- Your task -
When a line below holds the string "MeasureTheory", show that line.
++++ Supplied records ++++
import Summits.AnomalousDissipation.AnomalousDissipation.Theorems.TaylorWaveQuasiSteady.Negative.LoadBearing

/-!
# `NeutralTaylorWaves.TaylorWaveQuasiSteady` (stmt-AnomalousDissipation-16293): the work ceiling `ε₀² ≤ E‖f‖₂²`

Negative / tightness lemma (crux disprover, 2026-08-17) for the construction crux `TaylorWaveQuasiSteady`
(ONE smooth force `f`, `ν_n → 0⁺`; light `∫‖w‖² ≤ E`, loud `|ν_n‖∇w‖₂² − ε₀| ≤ C√ν_n`, quasi-steady
`‖(w·∇)w − ν_nΔw + ∇q − c∂₂w − f‖₂² ≤ Cν_n^K`), companion of `Negative/LoadBearing.lean`:

* `taylorWaveQuasiSteady_work_ceiling` — the order-`1` clauses alone force `ε₀² ≤ E · ‖f‖₂²`: by the
  steady energy identity (`dissipation_sub_work_bound`) the dissipation is the work `∫⟪f, w_n⟫` up to
  `o(1)`, and `2t∫⟪f,w⟫ ≤ ‖f‖₂² + t²‖w‖₂²`. So LOUD-and-LIGHT is tight against the force: a witness needs
  energy budget `E ≥ ε₀²/‖f‖₂²`, with equality only if `w_n/‖w_n‖₂` aligns with `f/‖f‖₂` in `L²` — an
  `O(1)` part of every witness must correlate with the fixed smooth force while its gradients live at the
  Taylor scale `√ν_n`.
-/

-- `Summit.<Summit>.<Problem>` is the tree's mandated summit-side namespace (CONVENTIONS §2); for this
-- single-conjunct summit the two coincide, so the duplicate is deliberate.
set_option linter.dupNamespace false

noncomputable section

open MeasureTheory Filter Topology
open scoped InnerProductSpace

namespace Summit.AnomalousDissipation.AnomalousDissipation.Theorems.TaylorWaveQuasiSteady.Negative

open Literature.Analysis.FunctionSpaces

/-- **Work ceiling (tightness of loud-and-light)** [negative lemma for
`NeutralTaylorWaves.TaylorWaveQuasiSteady`, stmt-AnomalousDissipation-16293]: the order-`1` clauses of
the crux (light `∫‖w‖² ≤ E`, loud `|ν_n‖∇w‖² − ε₀| ≤ C√ν_n`, residual `‖R_n‖₂² ≤ Cν_n`) already
force `ε₀² ≤ E·‖f‖₂²`: by the steady energy identity the dissipation is the work `∫⟪f, w_n⟫` up to
`o(1)`, and `2t∫⟪f,w⟫ ≤ ‖f‖₂² + t²‖w‖₂²` for every `t ≥ 0`. So a witness needs energy
`E ≥ ε₀²/‖f‖₂²`; the bound is attained only if `w_n/‖w_n‖₂ → f/‖f‖₂` in `L²`. [folklore] -/
theorem taylorWaveQuasiSteady_work_ceiling
    (f : UnitAddTorus (Fin 3) → EuclideanSpace ℝ (Fin 3)) (hf : Torus.IsSmooth f)
    (ν : ℕ → ℝ) (E ε₀ : ℝ) (hν : ∀ n, 0 < ν n) (hν0 : Filter.Tendsto ν Filter.atTop (nhds 0))
    (hε₀ : 0 < ε₀)
    (h1 : ∃ C : ℝ, ∀ n : ℕ, ∃ (w : UnitAddTorus (Fin 3) → EuclideanSpace ℝ (Fin 3))
        (q : UnitAddTorus (Fin 3) → ℝ) (c : ℝ),
        Torus.IsSmooth w ∧ Torus.IsSmooth q ∧ Torus.IsDivFree w ∧ Torus.HasZeroMean w ∧ |c| ≤ C ∧
        MeasureTheory.integral MeasureTheory.volume (fun x => ‖w x‖ ^ 2) ≤ E ∧
        |ν n * Torus.gradNormSq w - ε₀| ≤ C * Real.sqrt (ν n) ∧
        MeasureTheory.integral MeasureTheory.volume (fun x =>
          ‖Torus.convect w w x - (ν n) • Torus.laplacian w x + Torus.gradient q x
            - c • Torus.partialDeriv (2 : Fin 3) w x - f x‖ ^ 2) ≤ C * (ν n) ^ (1 : ℕ)) :
    ε₀ ^ 2 ≤ E * ∫ x, ‖f x‖ ^ 2 := by
  obtain ⟨C, hC⟩ := h1
  set F : ℝ := ∫ x, ‖f x‖ ^ 2
  have hF0 : 0 ≤ F := integral_nonneg fun x => by positivity
  obtain ⟨w₀, q₀, c₀, -, -, -, -, hc₀, hE₀, -, -⟩ := hC 0
  have hC0 : 0 ≤ C := (abs_nonneg c₀).trans hc₀
  have hE0 : 0 ≤ E := (integral_nonneg fun x => by positivity).trans hE₀
  -- Step 1: for every `t ≥ 0` and every `n`: `2t ε₀ ≤ F + t²E + (2tC + t(C + E)) √ν_n`
  have step : ∀ t : ℝ, 0 ≤ t → ∀ n : ℕ,
      2 * t * ε₀ ≤ F + t ^ 2 * E + (2 * t * C + t * (C + E)) * Real.sqrt (ν n) := by
    intro t ht n
    obtain ⟨w, q, c, hw, hq, hdiv, -, -, hEn, hDn, hRn⟩ := hC n
    set r : ℝ := Real.sqrt (ν n)
    have hr0 : 0 ≤ r := Real.sqrt_nonneg _
    have hrpos : 0 < r := Real.sqrt_pos.2 (hν n)
    have hrr : r ^ 2 = ν n := Real.sq_sqrt (hν n).le
    rw [pow_one] at hRn
    have hE' : 0 ≤ ∫ x, ‖w x‖ ^ 2 := integral_nonneg fun x => by positivity
    -- energy inequality with `s = r`: `2r(νG − ∫⟪f,w⟫) ≤ ‖R‖² + r²‖w‖² ≤ r²(C + E)`
    have hB := dissipation_sub_work_bound hw hq hf hdiv (ν n) c (2 : Fin 3) hr0
    have hB' : 2 * r * (ν n * Torus.gradNormSq w - ∫ x, ⟪f x, w x⟫_ℝ) ≤ r ^ 2 * (C + E) := by
      rw [hrr]
      nlinarith [hB, hRn, hEn, hE', mul_le_mul_of_nonneg_left hEn (sq_nonneg r)]
    have hB'' : 2 * (ν n * Torus.gradNormSq w - ∫ x, ⟪f x, w x⟫_ℝ) ≤ r * (C + E) := by
      nlinarith [hB', hrpos]
    -- Young for the work: `2t ∫⟪f,w⟫ ≤ F + t²E`
    have hY : ∀ x, 2 * t * ⟪f x, w x⟫_ℝ ≤ ‖f x‖ ^ 2 + t ^ 2 * ‖w x‖ ^ 2 := fun x =>
      two_mul_mul_inner_le (f x) (w x) ht
    have iYl : Integrable (fun x => 2 * t * ⟪f x, w x⟫_ℝ) volume :=
      ((hf.inner hw).integrable).const_mul (2 * t)
    have iYr : Integrable (fun x => ‖f x‖ ^ 2 + t ^ 2 * ‖w x‖ ^ 2) volume :=
      hf.norm_sq.integrable.add (hw.norm_sq.integrable.const_mul _)
    have hmY := integral_mono iYl iYr hY
    rw [integral_const_mul, integral_add hf.norm_sq.integrable (hw.norm_sq.integrable.const_mul _),
      integral_const_mul] at hmY
    have hW : 2 * t * ∫ x, ⟪f x, w x⟫_ℝ ≤ F + t ^ 2 * E := by
      nlinarith [hmY, mul_le_mul_of_nonneg_left hEn (sq_nonneg t)]
    -- dissipation clause: `ε₀ ≤ νG + C r`
    have hD : ε₀ ≤ ν n * Torus.gradNormSq w + C * r := by
      have := (abs_le.1 hDn).1
      linarith
    nlinarith [hW, hB'', hD, ht, hr0, hC0, hE0]
  -- Step 2: let `n → ∞`: `2t ε₀ ≤ F + t²E` for every `t ≥ 0`
  have limit : ∀ t : ℝ, 0 ≤ t → 2 * t * ε₀ ≤ F + t ^ 2 * E := by
    intro t ht
    by_contra hlt
    push Not at hlt
    set A : ℝ := 2 * t * C + t * (C + E) with hA
    have hA0 : 0 ≤ A := by rw [hA]; positivity
    -- pick `n` with `A √ν_n < gap`
    set gap : ℝ := 2 * t * ε₀ - (F + t ^ 2 * E) with hgap
    have hgap0 : 0 < gap := by rw [hgap]; linarith
    obtain ⟨δ, hδ, hδA⟩ : ∃ δ : ℝ, 0 < δ ∧ δ * (A + 1) < gap :=
      ⟨gap / (A + 1) / 2, by positivity, by
        rw [div_mul_eq_mul_div, div_mul_cancel₀ _ (by positivity : (A + 1) ≠ 0)]; linarith⟩
    obtain ⟨n, hn⟩ : ∃ n, ν n < δ ^ 2 :=
      (hν0.eventually (gt_mem_nhds (by positivity))).exists
    have hrδ : Real.sqrt (ν n) < δ := (Real.sqrt_lt' hδ).2 hn
    have hs := step t ht n
    have : A * Real.sqrt (ν n) ≤ δ * (A + 1) := by
      nlinarith [Real.sqrt_nonneg (ν n), hA0, hδ.le]
    linarith
  -- Step 3: optimise in `t`
  rcases eq_or_lt_of_le hE0 with hE | hE
  · -- `E = 0`: `2tε₀ ≤ F` for all `t` is absurd
    exfalso
    have h := limit ((F + 1) / (2 * ε₀)) (by positivity)
    rw [← hE, mul_zero, add_zero] at h
    have h' : 2 * ((F + 1) / (2 * ε₀)) * ε₀ = F + 1 := by
      field_simp
    linarith
  · -- `E > 0`: take `t = ε₀ / E`
    have ht : 0 ≤ ε₀ / E := div_nonneg hε₀.le hE.le
    have h := limit (ε₀ / E) ht
    have hkey : 2 * (ε₀ / E) * ε₀ - (ε₀ / E) ^ 2 * E = ε₀ ^ 2 / E := by
      field_simp
      ring
    have h2 : ε₀ ^ 2 / E ≤ F := by linarith
    have h3 := (div_le_iff₀ hE).1 h2
    linarith [mul_comm F E]

end Summit.AnomalousDissipation.AnomalousDissipation.Theorems.TaylorWaveQuasiSteady.Negative

end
++++
- Task output -
open MeasureTheory Filter Topology
        MeasureTheory.integral MeasureTheory.volume (fun x => ‖w x‖ ^ 2) ≤ E ∧
        MeasureTheory.integral MeasureTheory.volume (fun x =>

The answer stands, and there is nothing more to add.